It’s a hoot going mute with politicians

“I’m told, our brains are actually designed to make judgments about our fellow human beings from their faces and their upper-body language,” writes “The Gadfly” columnist ROBERT MACKLIN.

THE best way to listen to politicians on television, I’ve discovered, is not at all. 

Robert Macklin.

I don’t mean turn them off entirely – though several of my family would certainly vote for that – just the sound. It’s a distraction. All you’re missing is pabulum mixed with repetition, exaggeration and the occasional fib.

But turn it off and suddenly you’re treated to a face in close-up that can tell you much more about the character of the speaker than all the wordage in the world. 

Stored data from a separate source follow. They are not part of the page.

/-- `ι` maps `(b₁, …, b₄)` to themselves. [cite: Kollar2007, §3.4.1] -/
theorem iotaL_rel_mem (k : Fin 4) : iotaL R (lrel a k) ∈ locIdeal a := by
  fin_cases k
  · exact mem_locIdeal_of_eq_comb a 1 0 0 0 (by simp [lrel]; ring)
  · exact mem_locIdeal_of_eq_comb a 0 1 0 0 (by simp [lrel])
  · exact mem_locIdeal_of_eq_comb a 0 0 1 0 (by simp [lrel])
  · exact mem_locIdeal_of_eq_comb a 0 0 0 1 (by simp [lrel])

/-- The ideal is `ι`-stable. [cite: Kollar2007, §3.4.1] -/
theorem locIdeal_le_comap_iotaL : locIdeal a ≤ (locIdeal a).comap (iotaL R) := by
  rw [locIdeal, Ideal.span_le]
  rintro _ ⟨k, rfl⟩
  exact iotaL_rel_mem a k

/-- `ι` on `BranchRingLoc a`. [cite: Kollar2007, §3.4.1] -/
def iotaLHom : BranchRingLoc a →ₐ[R] BranchRingLoc a :=
  Ideal.quotientMapₐ (locIdeal a) (iotaL R) (locIdeal_le_comap_iotaL a)

/-- `ι` after the quotient map. [cite: Kollar2007, §3.4.1] -/
@[simp] theorem iotaLHom_mk (p : MvPolynomial (Fin 6) R) :
    iotaLHom a (Ideal.Quotient.mk (locIdeal a) p) = Ideal.Quotient.mk (locIdeal a) (iotaL R p) := rfl

end Loc

/-! ### §3 The dictionary `w = sy`, `w₁ = s²·v′α`, `w₂ = s³y·(v′α)²`, `v = v′t`: `DeckRing a → BranchRingLoc a` -/

section Dict

variable {R : Type v} [CommRing R] {e : ℕ} (a : CIdx e → R)

/-- The dictionary substitution on polynomial rings: `(u₀, u₁, w, w₁, w₂, v) ↦ (u₀, u₁, s·y, s²·(v′α), s³y·(v′α)², v′·t)`
(`s²/σc = s²·v′α` and `1/h = v′·t` on the localised branch chart). [cite: Kollar2007, §3.3] -/
def dictPoly : MvPolynomial (Fin 6) R →ₐ[R] MvPolynomial (Fin 6) R :=
  aeval ![X 0, X 1, X 2 * X 3, X 2 ^ 2 * (X 4 * αU), X 2 ^ 3 * X 3 * (X 4 * αU) ^ 2, X 4 * X 5]

/-- The dictionary on the generator `X 0`. [cite: Kollar2007, §3.3] -/
@[simp] theorem dictPoly_X0 : dictPoly (R := R) (X 0) = X 0 := by simp [dictPoly]
/-- The dictionary on the generator `X 1`. [cite: Kollar2007, §3.3] -/
@[simp] theorem dictPoly_X1 : dictPoly (R := R) (X 1) = X 1 := by simp [dictPoly]
/-- The dictionary on the generator `X 2` (`w ↦ s·y`). [cite: Kollar2007, §3.3] -/
@[simp] theorem dictPoly_X2 : dictPoly (R := R) (X 2) = X 2 * X 3 := by simp [dictPoly]
/-- The dictionary on the generator `X 3` (`w₁ ↦ s²·v′α`). [cite: Kollar2007, §3.3] -/
@[simp] theorem dictPoly_X3 : dictPoly (R := R) (X 3) = X 2 ^ 2 * (X 4 * αU) := by simp [dictPoly]
/-- The dictionary on the generator `X 4` (`w₂ ↦ s³y·(v′α)²`). [cite: Kollar2007, §3.3] -/
@[simp] theorem dictPoly_X4 : dictPoly (R := R) (X 4) = X 2 ^ 3 * X 3 * (X 4 * αU) ^ 2 := by simp [dictPoly]
/-- The dictionary on the generator `X 5` (`v ↦ v′·t`). [cite: Kollar2007, §3.3] -/
@[simp] theorem dictPoly_X5 : dictPoly (R := R) (X 5) = X 4 * X 5 := by simp [dictPoly]

/-- The dictionary fixes everything dehomogenised from `ℂ[x₀, x₁, x₂]`. [cite: Kollar2007, §3.3] -/
theorem dictPoly_dehom (p : MvPolynomial (Fin 3) R) : dictPoly (R := R) (dehom p) = dehom p := by
  change ((dictPoly (R := R)).comp dehom) p = dehom p
  congr 1
  refine MvPolynomial.algHom_ext fun i => ?_
  fin_cases i <;> simp [dictPoly, dehom]

/-- `dict c = c`. [cite: Kollar2007, §3.3] -/
@[simp] theorem dictPoly_cU : dictPoly (R := R) (cU a) = cU a := dictPoly_dehom _
/-- `dict (σc) = σc`. [cite: Kollar2007, §3.3] -/
@[simp] theorem dictPoly_cU' : dictPoly (R := R) (cU' a) = cU' a := dictPoly_dehom _
/-- `dict ψ = ψ`. [cite: Kollar2007, §3.3] -/
@[simp] theorem dictPoly_ψU : dictPoly (R := R) (ψU a) = ψU a := dictPoly_dehom _
/-- `dict α = α`. [cite: Kollar2007, §3.3] -/
@[simp] theorem dictPoly_αU : dictPoly (R := R) (αU : MvPolynomial (Fin 6) R) = αU := by
  simp only [αU, map_sub, dictPoly_X0, dictPoly_X1]
/-- `dict h = h`. [cite: Kollar2007, §3.3] -/
@[simp] theorem dictPoly_hU : dictPoly (R := R) (hU a) = hU a := by
  simp only [hU, map_mul, dictPoly_cU, dictPoly_cU', dictPoly_αU, dictPoly_ψU]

In fact, I’m told, our brains are actually designed to make judgments about our fellow human beings from their faces and their upper-body language.

This is how we characterise film stars into heroes and villains even before they utter their opening lines. And it’s how politicians try to trick us with words while their faces are telling us a very different – and much more authentic – story.

It came crashing home when, once again, I couldn’t bear Scott Morrison pretending to answer Leigh Sales’ questions on the ABC’s “7.30”. 

When I hit the “mute” button I reared back in fright. I was suddenly confronted by a big, angry bear. And if his lips curled up at the ends it wasn’t to smile but to dribble with hunger before tearing at someone’s throat – Leigh’s, or worse, mine! 

So, over the next few days I sought out other prominent pollies and tried the same experiment. The results were, well, mixed.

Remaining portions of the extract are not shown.